What Is Water Spinach?

Despite its name, water spinach is not really spinach, nor is it related to spinach. It's also not part of the brassica family, so it's also unrelated to kale and its bitter leafy green ilk. Instead, water spinach is part of the morning glory family and has long vine-like stems and bell-shaped morning glory-like flowers. Ipomoea aquatica is known as kangkong in the Philippines, kangkung in Indonesia and Malaysia, rau muong in Vietnam, pak bong in Laos, and trakuon in Cambodia. Its English names include water or swamp spinach; sometimes it's referred to as Chinese water spinach, or ong choy in Cantonese.

Water spinach is a semi-aquatic plant that thrives with little or no supervision. In fact, it grows so quickly that it is considered invasive in some regions in the U.S. where it has been introduced, but in Southeast Asia where it is used to cook myriad dishes, water spinach is never invasive. On the contrary, it is perceived as a culinary blessing because it grows so easily and is therefore sold very cheaply.

There are many varieties of water spinach; some are shorter than others and the leaves are of different lengths and shapes. All, however, have hollow stalks from which the leaves grow. Both stalks and leaves are eaten. Water spinach is used in stir-fried dishes or added to soups.

How to Cook With Water Spinach

Because it is difficult to determine the sanitary conditions of the water in which the vegetable grew, it is not typically a good idea to eat water spinach without cooking it first. To prepare it for cooking, rinse very well to remove any sand or grit trapped in the stalks and leaves. Cut off and discard the first couple of inches of the stalks. This portion is too tough and fibrous. 

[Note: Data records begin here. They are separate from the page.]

import Mathlib.Analysis.SpecificLimits.Basic
import HarnessLib

/-!
# Weighted sup-norm absorption, abstract core: a self-improving domination under a truncated weight
# (FF5 of plan §6 of the registered sub-goal `t12_logLinearPreimage_and_dipoleModulus`, line `birth`,
# crux `TwoClocks.EquilibriumFastWindowLD`, stmt-AtomisticToContinuum-14440; infrastructure file)

Plan §6 bounds the `ℓ ≥ 2` component `u` of the corrector with LINEAR growth by the weighted sup-norm
scheme of Grad (1963) / Caflisch (1980) / Guo (2010), in the form the tree uses for the quartic weight
(`Literature.Analysis.UnboundedOperators.LinearizedBoltzmannQuarticAbsorption` and
`…LinearizedBoltzmannPolynomialInverse.exists_abs_le_mul_quartic_of_fixedPoint`): write
`u = 𝒯ᵏ u + r` with the positive `k`-step far-field operator `𝒯ᵏ`; start from an a-priori bound
`|u| ≤ a W'` in a BIG weight `W'` (Gaussian or quartic); make it part of the weight by truncation,
`W_N := W + W'/N`, so that `m_N := sup |u| / W_N ≤ |a| N < ∞`; improve
`|u| ≤ m W_N ⟹ |u| ≤ (μ m + D) W_N` on the far field (`𝒯ᵏ` contracts both weights there, FF3/FF4)
and use `|u| ≤ B W` on the ball; conclude `m_N ≤ μ m_N + max D B`, i.e.
`m_N ≤ max D B / (1 - μ)` UNIFORMLY in `N`; let `N → ∞`.

This file is the Boltzmann-free real-analysis core of that argument (FF5), stated so that FF6 only
has to supply the self-improving inequality for its concrete operator:

* **`t12_abs_le_weight_of_selfImproving`** (registered helper) — ONE positive weight `W`: if
  `|u| ≤ a W` for some finite a-priori constant `a` and, for every `m ≥ 0`, the domination
  `|u| ≤ m W` improves itself to `|u| ≤ (μ m + D) W` with `μ < 1`, then `|u| ≤ D/(1-μ) · W`
  (the `sSup` device of `exists_abs_le_mul_quartic_of_fixedPoint`, once and for all; no sign
  conditions on `μ`, `D`, `a`).
* **`t12_abs_le_weight_of_truncated_selfImproving`** (registered helper) — the truncated-weight /
  `N → ∞` wrapper in the shape FF6 consumes: weights `W ≥ 0` (target, e.g. `1 + |v|`) and `W' > 0`
  (a-priori, e.g. `(1 + |v|²)²` or `e^{|v|²/4}`), a far set `S` (e.g. `{s₀ ≤ |v|}`); hypotheses:
  a-priori `|u| ≤ a W'`, near field `|u x| ≤ B W x` for `x ∉ S`, and for every `N ≥ 1`, `m ≥ 0` the
  far-field improvement `(∀ x, |u x| ≤ m (W x + W' x / N)) → ∀ x ∈ S, |u x| ≤ (μ m + D) (W x + W' x / N)`
  with `0 ≤ μ < 1`, `0 ≤ D`; conclusion: `|u| ≤ max D B / (1 - μ) · W` everywhere.
  The ADDITIVE truncation `W + W'/N` replaces the tree's `max (W, W'/N)` (equivalent up to a factor
  `2`): it is the form a positive LINEAR operator propagates —
  `𝒯ᵏ (m W + (m/N) W') = m 𝒯ᵏ W + (m/N) 𝒯ᵏ W' ≤ μ₁ m W + μ₂ (m/N) W'` — so FF6 closes under
  `max μ₁ μ₂ < 1` with no loss; `abs_le_weight_of_maxTruncated_selfImproving` is the same statement
  for the `max` truncation, for a consumer following the tree literally.

How FF6 instantiates it: `X = ℝ³`, `u = Π_{≥2} ψ`, `W v = 1 + |v|`, `W' v = (1 + |v|²)²` (the a-priori
bound of `…BirthQuarticPreimage`) or `e^{|v|²/4}`, `S = {s₀ ≤ |v|}`, `B = a · sup_{|v| < s₀} W'`; given the
domination `|u| ≤ m (W + W'/N)` by a RADIAL function, the representation of `𝒯ᵏ u` as an average of
products of circle averages (FF1–FF2), the angular contraction on the sector
`zonalAvg u = dipoleMoment u = 0` (FF3 — a property of `u`, not of the dominating weight, which is why the
improving map is a hypothesis here and not a monotone operator) and the certified number `θ_k < 1` (FF4)
bound `|𝒯ᵏ u|` on `S` by `(θ_k + ε) m (W + W'/N)`; the data terms are `≤ D W`; and `u = 𝒯ᵏ u + r` is the
far-field improvement. Sources of the scheme: Grad 1963 §4–5; Caflisch, CMP 74 (1980); Guo, ARMA 197
(2010) (weighted `L^∞` absorption) — here as elementary real analysis, no measure theory and no
operators, hence tagged folklore.

NOT here: anything about the Boltzmann operator (FF1–FF4, FF6) or the `k`-step iteration identity.
-/

open Filter Topology

namespace Summit.AtomisticToContinuum.HydrodynamicLimit.Theorems.ClampedCorrectorBirth

/-! ### One weight: the `sSup` absorption -/

/-- **Weighted sup-norm absorption, one positive weight** (FF5 core, registered helper). Let `W > 0`
on a type `X` and `u : X → ℝ` with a finite a-priori bound `|u| ≤ a W`. If for every `m ≥ 0` the
domination `∀ x, |u x| ≤ m W x` improves itself to `∀ x, |u x| ≤ (μ m + D) W x`, with `μ < 1`, then
`|u x| ≤ D / (1 - μ) · W x` for every `x`. Proof: `m := sup |u|/W ≤ a` is finite and `≥ 0`, the
domination holds with it, so `m ≤ μ m + D`. This is the absorption step of the Grad 1963 / Guo 2010
weighted `L^∞` scheme, cf. the tree's `exists_abs_le_mul_quartic_of_fixedPoint` (`μ = 3/4`).
[folklore] -/
theorem t12_abs_le_weight_of_selfImproving : ∀ {X : Type*} (u W : X → ℝ) (μ D a : ℝ), μ < 1 → (∀ x, 0 < W x) → (∀ x, |u x| ≤ a * W x) → (∀ m : ℝ, 0 ≤ m → (∀ x, |u x| ≤ m * W x) → ∀ x, |u x| ≤ (μ * m + D) * W x) → ∀ x, |u x| ≤ D / (1 - μ) * W x := by
  intro X u W μ D a hμ hW hap H x₀
  have hbdd : BddAbove (Set.range fun x => |u x| / W x) :=
    ⟨a, by rintro _ ⟨x, rfl⟩; rw [div_le_iff₀ (hW x)]; exact hap x⟩
  set m : ℝ := sSup (Set.range fun x => |u x| / W x) with hm
  have hle : ∀ x, |u x| / W x ≤ m := fun x => le_csSup hbdd ⟨x, rfl⟩
  have hm0 : 0 ≤ m := (div_nonneg (abs_nonneg _) (hW x₀).le).trans (hle x₀)
  have hdom : ∀ x, |u x| ≤ m * W x := fun x => by
    have := hle x; rwa [div_le_iff₀ (hW x)] at this
  have himp := H m hm0 hdom
  -- the self-improved domination bounds the supremum: `m ≤ μ m + D`
  have hm_le : m ≤ μ * m + D :=
    csSup_le ⟨_, ⟨x₀, rfl⟩⟩ (by rintro _ ⟨x, rfl⟩; rw [div_le_iff₀ (hW x)]; exact himp x)
  have hm2 : m ≤ D / (1 - μ) := by
    rw [le_div_iff₀ (by linarith)]; nlinarith
  exact (hdom x₀).trans (mul_le_mul_of_nonneg_right hm2 (hW x₀).le)

/-! ### `N → ∞` -/

/-- **Removing the truncation.** If `t ≤ C (w + w'/N)` for every real `N ≥ 1`, then `t ≤ C w`
(let `N → ∞`: `C (w + w' N⁻¹) → C w`). No sign conditions. [folklore] -/
theorem le_mul_of_forall_le_mul_add_div {t C w w' : ℝ} (h : ∀ N : ℝ, 1 ≤ N → t ≤ C * (w + w' / N)) :
    t ≤ C * w := by
  have ht : Tendsto (fun N : ℝ => C * (w + w' * N⁻¹)) atTop (𝓝 (C * (w + w' * 0))) :=
    tendsto_const_nhds.mul (tendsto_const_nhds.add (tendsto_inv_atTop_zero.const_mul _))
  rw [mul_zero, add_zero] at ht
  refine ge_of_tendsto ht ?_
  filter_upwards [eventually_ge_atTop (1 : ℝ)] with N hN
  simpa only [div_eq_mul_inv] using h N hN

/-! ### Two weights: truncation and `N → ∞` -/

/-- **Weighted sup-norm absorption with a truncated weight, `N → ∞`** (FF5, registered helper; the
shape FF6 consumes). Data: a far set `S`, `u : X → ℝ`, a target weight `W ≥ 0` and an a-priori weight
`W' > 0`, constants `0 ≤ μ < 1`, `0 ≤ D`, `B`, `a`. Hypotheses: the a-priori bound `|u| ≤ a W'`; the
near-field bound `|u x| ≤ B W x` for `x ∉ S`; and, for every truncation level `N ≥ 1` and every `m ≥ 0`,
the FAR-FIELD SELF-IMPROVEMENT for the truncated weight `W_N := W + W'/N`:
`(∀ x, |u x| ≤ m W_N x) → ∀ x ∈ S, |u x| ≤ (μ m + D) W_N x`. Conclusion:
**`|u x| ≤ max D B / (1 - μ) · W x` for every `x`.** Proof: for fixed `N`, `W_N > 0`,
`|u| ≤ |a| N · W_N`, and the improvement holds on all of `X` with the constant `max D B`
(`B W ≤ max D B · W_N` off `S`), so `t12_abs_le_weight_of_selfImproving` gives
`|u| ≤ max D B / (1-μ) · (W + W'/N)` uniformly in `N`; let `N → ∞`. The additive truncation is what a
positive linear operator propagates (`𝒯(m W + (m/N) W') = m 𝒯W + (m/N) 𝒯W'`); for the tree's
`max (W, W'/N)` see `abs_le_weight_of_maxTruncated_selfImproving`. Grad 1963 / Guo 2010 scheme,
`k`-step-ready (the improving map is a hypothesis, not an operator). [folklore] -/
theorem t12_abs_le_weight_of_truncated_selfImproving : ∀ {X : Type*} (S : Set X) (u W W' : X → ℝ) (μ D B a : ℝ), 0 ≤ μ → μ < 1 → 0 ≤ D → (∀ x, 0 ≤ W x) → (∀ x, 0 < W' x) → (∀ x, |u x| ≤ a * W' x) → (∀ x ∉ S, |u x| ≤ B * W x) → (∀ N : ℝ, 1 ≤ N → ∀ m : ℝ, 0 ≤ m → (∀ x, |u x| ≤ m * (W x + W' x / N)) → ∀ x ∈ S, |u x| ≤ (μ * m + D) * (W x + W' x / N)) → ∀ x, |u x| ≤ max D B / (1 - μ) * W x := by
  intro X S u W W' μ D B a hμ0 hμ1 hD hW hW' hap hnear hfar x₀
  set C : ℝ := max D B / (1 - μ) with hC
  have hDB : 0 ≤ max D B := le_max_of_le_left hD
  -- the estimate with the truncated weight `W + W'/N`, uniformly in `N ≥ 1`
  have key : ∀ N : ℝ, 1 ≤ N → |u x₀| ≤ C * (W x₀ + W' x₀ / N) := by
    intro N hN
    have hN0 : 0 < N := by linarith
    have hWN : ∀ x, 0 < W x + W' x / N := fun x =>
      add_pos_of_nonneg_of_pos (hW x) (div_pos (hW' x) hN0)
    refine t12_abs_le_weight_of_selfImproving u (fun x => W x + W' x / N) μ (max D B) (|a| * N)
      hμ1 hWN ?_ ?_ x₀
    · -- a-priori: `|u| ≤ a W' ≤ |a| N (W + W'/N)`
      intro x
      calc |u x| ≤ a * W' x := hap x
        _ ≤ |a| * W' x := mul_le_mul_of_nonneg_right (le_abs_self a) (hW' x).le
        _ = |a| * N * (W' x / N) := by field_simp
        _ ≤ |a| * N * (W x + W' x / N) :=
          mul_le_mul_of_nonneg_left (le_add_of_nonneg_left (hW x)) (by positivity)
    · -- self-improvement on all of `X` with the constant `max D B`
      intro m hm hdom x
      by_cases hx : x ∈ S
      · exact (hfar N hN m hm hdom x hx).trans
          (mul_le_mul_of_nonneg_right (add_le_add le_rfl (le_max_left _ _)) (hWN x).le)
      · calc |u x| ≤ B * W x := hnear x hx
          _ ≤ max D B * W x := mul_le_mul_of_nonneg_right (le_max_right _ _) (hW x)
          _ ≤ max D B * (W x + W' x / N) :=
            mul_le_mul_of_nonneg_left (le_add_of_nonneg_right (div_pos (hW' x) hN0).le) hDB
          _ ≤ (μ * m + max D B) * (W x + W' x / N) :=
            mul_le_mul_of_nonneg_right (le_add_of_nonneg_left (mul_nonneg hμ0 hm)) (hWN x).le
  -- `N → ∞`
  exact le_mul_of_forall_le_mul_add_div key

/-- **The same with the tree's `max` truncation** `W_N := max (W, W'/N)` (the literal shape of
`LinearizedBoltzmannQuarticAbsorption` / `exists_abs_le_mul_quartic_of_fixedPoint`): far set `S`,
`W ≥ 0`, `W' > 0`, `0 ≤ μ < 1`, `0 ≤ D`; a-priori `|u| ≤ a W'`, near field `|u x| ≤ B W x` off `S`, and
for all `N ≥ 1`, `m ≥ 0` the far-field improvement
`(∀ x, |u x| ≤ m · max (W x) (W' x / N)) → ∀ x ∈ S, |u x| ≤ (μ m + D) · max (W x) (W' x / N)`; then
`|u x| ≤ max D B / (1 - μ) · W x` everywhere (`t12_abs_le_weight_of_selfImproving` at fixed `N`, then
`max (W, W'/N) ≤ W + W'/N → W`). [folklore] -/
theorem abs_le_weight_of_maxTruncated_selfImproving {X : Type*} (S : Set X) (u W W' : X → ℝ)
    {μ D B a : ℝ} (hμ0 : 0 ≤ μ) (hμ1 : μ < 1) (hD : 0 ≤ D) (hW : ∀ x, 0 ≤ W x) (hW' : ∀ x, 0 < W' x)
    (hap : ∀ x, |u x| ≤ a * W' x) (hnear : ∀ x ∉ S, |u x| ≤ B * W x)
    (hfar : ∀ N : ℝ, 1 ≤ N → ∀ m : ℝ, 0 ≤ m → (∀ x, |u x| ≤ m * max (W x) (W' x / N)) →
      ∀ x ∈ S, |u x| ≤ (μ * m + D) * max (W x) (W' x / N)) :
    ∀ x, |u x| ≤ max D B / (1 - μ) * W x := by
  intro x₀
  set C : ℝ := max D B / (1 - μ) with hC
  have hDB : 0 ≤ max D B := le_max_of_le_left hD
  have hC0 : 0 ≤ C := div_nonneg hDB (by linarith)
  -- the estimate with the truncated weight `max (W, W'/N)`, uniformly in `N ≥ 1`
  have key : ∀ N : ℝ, 1 ≤ N → |u x₀| ≤ C * max (W x₀) (W' x₀ / N) := by
    intro N hN
    have hN0 : 0 < N := by linarith
    have hWN : ∀ x, 0 < max (W x) (W' x / N) := fun x => lt_max_of_lt_right (div_pos (hW' x) hN0)
    refine t12_abs_le_weight_of_selfImproving u (fun x => max (W x) (W' x / N)) μ (max D B) (|a| * N)
      hμ1 hWN ?_ ?_ x₀
    · intro x
      calc |u x| ≤ a * W' x := hap x
        _ ≤ |a| * W' x := mul_le_mul_of_nonneg_right (le_abs_self a) (hW' x).le
        _ = |a| * N * (W' x / N) := by field_simp
        _ ≤ |a| * N * max (W x) (W' x / N) := mul_le_mul_of_nonneg_left (le_max_right _ _) (by positivity)
    · intro m hm hdom x
      by_cases hx : x ∈ S
      · exact (hfar N hN m hm hdom x hx).trans
          (mul_le_mul_of_nonneg_right (add_le_add le_rfl (le_max_left _ _)) (hWN x).le)
      · calc |u x| ≤ B * W x := hnear x hx
          _ ≤ max D B * W x := mul_le_mul_of_nonneg_right (le_max_right _ _) (hW x)
          _ ≤ max D B * max (W x) (W' x / N) := mul_le_mul_of_nonneg_left (le_max_left _ _) hDB
          _ ≤ (μ * m + max D B) * max (W x) (W' x / N) :=
            mul_le_mul_of_nonneg_right (le_add_of_nonneg_left (mul_nonneg hμ0 hm)) (hWN x).le
  -- `N → ∞` through `max (W, W'/N) ≤ W + W'/N`
  refine le_mul_of_forall_le_mul_add_div (w' := W' x₀) fun N hN =>
    (key N hN).trans (mul_le_mul_of_nonneg_left ?_ hC0)
  have hN0 : 0 < N := by linarith
  exact max_le (le_add_of_nonneg_right (div_pos (hW' x₀) hN0).le) (le_add_of_nonneg_left (hW x₀))

end Summit.AtomisticToContinuum.HydrodynamicLimit.Theorems.ClampedCorrectorBirth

After discarding the unwanted parts, take the bunch of water spinach and cut it in half horizontally. The lower half, consisting mainly of the stalk, will require a longer cooking time so it is best to separate this portion separate from the leafy and more tender upper half. It may take a little practice to find the right interval of cooking time, but once you get the hang of it, you will be able to enjoy water spinach cooked just right in soups, stir-fries, curries, and the like.

What Does It Taste Like?

Although it's not related to spinach, it does taste a bit like a cross between spinach and watercress. It doesn't, however, have the slightly earthy taste and bitter bite that spinach can have.

Water Spinach Recipes

Water spinach can easily be used in place of spinach, especially its cooked applications, or in recipes that require cooked watercress, such as soup. It also takes well to ingredients that give it flavor, such as garlic, ginger, chili pepper, and shrimp paste.

Where to Buy Water Spinach

You can find this item sold in bunches, like spinach, in some grocery stores, farmers markets, and in Asian specialty stores in the United States. Use the typical guidance about buying greens to check for freshness—signs of wilt, yellowing, or dampness indicate a shorter shelf life once you purchase it.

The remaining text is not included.